The officers confiscated a total of fifty-five items including such seemingly innocuous evidence as screwdrivers and blank VCR tapes. Not only did the officers seize these items that were not named in the warrant, they also seized a copy of defendant’s lease and a copy of a traffic citation. Apparently, these items were seized to support the State’s contention that this residence was in fact that of the defendant. Officer Bailey stated at trial that some of the confiscated items still remained at police head*782quarters, unclaimed by their owners. In fact, it was revealed at trial that some of the property seized was the personal property of defendant and his wife. In my opinion, this wholesale rummaging through the defendant’s home was never contemplated as being an exception to the fourth amendment’s admonition against unreasonable search and seizures. Nor, until today, could such a search survive the scrutiny given this type of evidence by this Court.
The majority states that its result comports with State v. Williams, 315 N.C. 310, 338 S.E. 2d 75, and State v. Richards, 294 N.C. 474, 242 S.E. 2d 844. It simply does not. Those cases stand firmly for the proposition that, for a discovery to be inadvertent, there must be no intent on the part of the investigators to search for and seize contested items not named in the warrant. The Court’s departure from this established and prudent principle goes unexplained.
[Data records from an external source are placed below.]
import Summits.MatrixMultiplication.MatrixMultiplication.Theses.MarginalColumns
import Summits.MatrixMultiplication.MatrixMultiplication.Theorems.SecondColumnDominates.Negative.FloorOfDominates

/-!
# `AmortisationOfCruxes` (route `MarginalColumns`, support item stmt-MatrixMultiplication-16314)

`SecondColumnDominates → SecondColumnCheap → UniformAmortisation`: with D the tower bound
`T n (v+1) + v·n² ≤ n² + v·T n 2` (`SecondColumnDominates.tower_of_dominates`, landed in
`Theorems/SecondColumnDominates/Negative/FloorOfDominates.lean`) and with C
(`T n 2 ≤ n² + C·n^{1+ε}`) every column `w = v + 1 ≤ n` (indeed every `w ≥ 1`) costs
`T n w ≤ n² + v·C·n^{1+ε} ≤ n² + max(C,0)·w·n^{1+ε}`. Real-number bookkeeping only.

Landed by the line lead of crux stmt-MatrixMultiplication-16310 (line `Sketch`).
-/

set_option linter.dupNamespace false

noncomputable section

namespace Summit.MatrixMultiplication.MatrixMultiplication.Theorems

open Literature.Computability.AlgebraicComplexity
open Summit.MatrixMultiplication.MatrixMultiplication.Theses.MarginalColumns

/-- **D and C give uniform amortisation of the first `n` columns**: for every `ε > 0` there is
`C'` (namely `max C 0` for the `C` of `SecondColumnCheap` at `ε`) with
`R̲⟨n,n,w⟩ ≤ n² + C'·w·n^{1+ε}` for all `1 ≤ w ≤ n`. [folklore] -/
theorem amortisationOfCruxes_proof : AmortisationOfCruxes := by
  unfold AmortisationOfCruxes SecondColumnCheap UniformAmortisation
  intro hD hC ε hε
  obtain ⟨C, hCn⟩ := hC ε hε
  refine ⟨max C 0, fun n w hn hw _hwn => ?_⟩
  obtain ⟨v, rfl⟩ : ∃ v, w = v + 1 := ⟨w - 1, by omega⟩
  have ht := SecondColumnDominates.tower_of_dominates hD n hn v
  have h2 := hCn n hn
  have hn0 : (0 : ℝ) < n := by exact_mod_cast (by omega : 0 < n)
  have hpow : 0 ≤ (n : ℝ) ^ (1 + ε) := Real.rpow_nonneg hn0.le _
  have hC' : C ≤ max C 0 := le_max_left _ _
  have hC0 : 0 ≤ max C 0 := le_max_right _ _
  -- cast the tower bound to ℝ
  have ht' : ((algBorderRank (matMulTensor ℂ n n (v + 1)) : ℕ) : ℝ) + (v : ℝ) * ((n : ℝ) * n) ≤
      (n : ℝ) * n + (v : ℝ) * ((algBorderRank (matMulTensor ℂ n n 2) : ℕ) : ℝ) := by
    exact_mod_cast ht
  have hv0 : (0 : ℝ) ≤ v := by exact_mod_cast Nat.zero_le v
  -- `v · (T 2 − n²) ≤ v · C · n^{1+ε} ≤ max C 0 · (v+1) · n^{1+ε}`
  have hstep : (v : ℝ) * ((algBorderRank (matMulTensor ℂ n n 2) : ℕ) : ℝ) ≤
      (v : ℝ) * ((n : ℝ) ^ 2 + max C 0 * (n : ℝ) ^ (1 + ε)) := by
    apply mul_le_mul_of_nonneg_left _ hv0
    calc ((algBorderRank (matMulTensor ℂ n n 2) : ℕ) : ℝ) ≤ (n : ℝ) ^ 2 + C * (n : ℝ) ^ (1 + ε) := h2
      _ ≤ (n : ℝ) ^ 2 + max C 0 * (n : ℝ) ^ (1 + ε) := by
          have := mul_le_mul_of_nonneg_right hC' hpow
          linarith
  have hmono : max C 0 * (v : ℝ) * (n : ℝ) ^ (1 + ε) ≤ max C 0 * ((v + 1 : ℕ) : ℝ) * (n : ℝ) ^ (1 + ε) := by
    apply mul_le_mul_of_nonneg_right _ hpow
    apply mul_le_mul_of_nonneg_left _ hC0
    push_cast
    linarith
  have hsq : (n : ℝ) ^ 2 = (n : ℝ) * n := sq (n : ℝ)
  nlinarith [ht', hstep, hmono, hsq]

end Summit.MatrixMultiplication.MatrixMultiplication.Theorems

end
Through the State’s own witnesses, it was revealed that the only reason the officers took with them the incident reports of other crimes was to compare the items listed in the reports with what was to be found in defendant’s home. It was the intention of the officers to go to defendant’s home not only to search for items enumerated in the search warrant but also to search for other items of contraband. This is supported not only by the taking of the reports to the search but also by the careful study of the reports by the officers prior to departing for defendant’s home. It thus becomes exceedingly evident that the reports were taken for no other reason than to search for and confiscate items listed therein. It follows then that the discovery of these items was not inadvertent but intentional.
The holding of the Court does little to discourage law enforcement officers from securing a warrant to search for one item, and then embarking on “exploratory rummaging in a person’s belongings,” Coolidge v. New Hampshire, 403 U.S. at 467, 29 L.Ed. 2d at 583, in one last effort to find fruits of crime. The inadvertent requirement of the plain view doctrine, as followed before by this Court, was an effort to thwart these attempts by law enforcement officers to cloak general exploratory searches under the veil of plain view. The majority succeeds in dismantling this effort.
*783I, therefore, respectfully dissent from that portion of the Court’s opinion which holds that the discovery of items not mentioned in the application for the search warrant was inadvertent and allows the seized items into evidence under the plain view doctrine. I would affirm the unanimous decision of the Court of Appeals on this issue.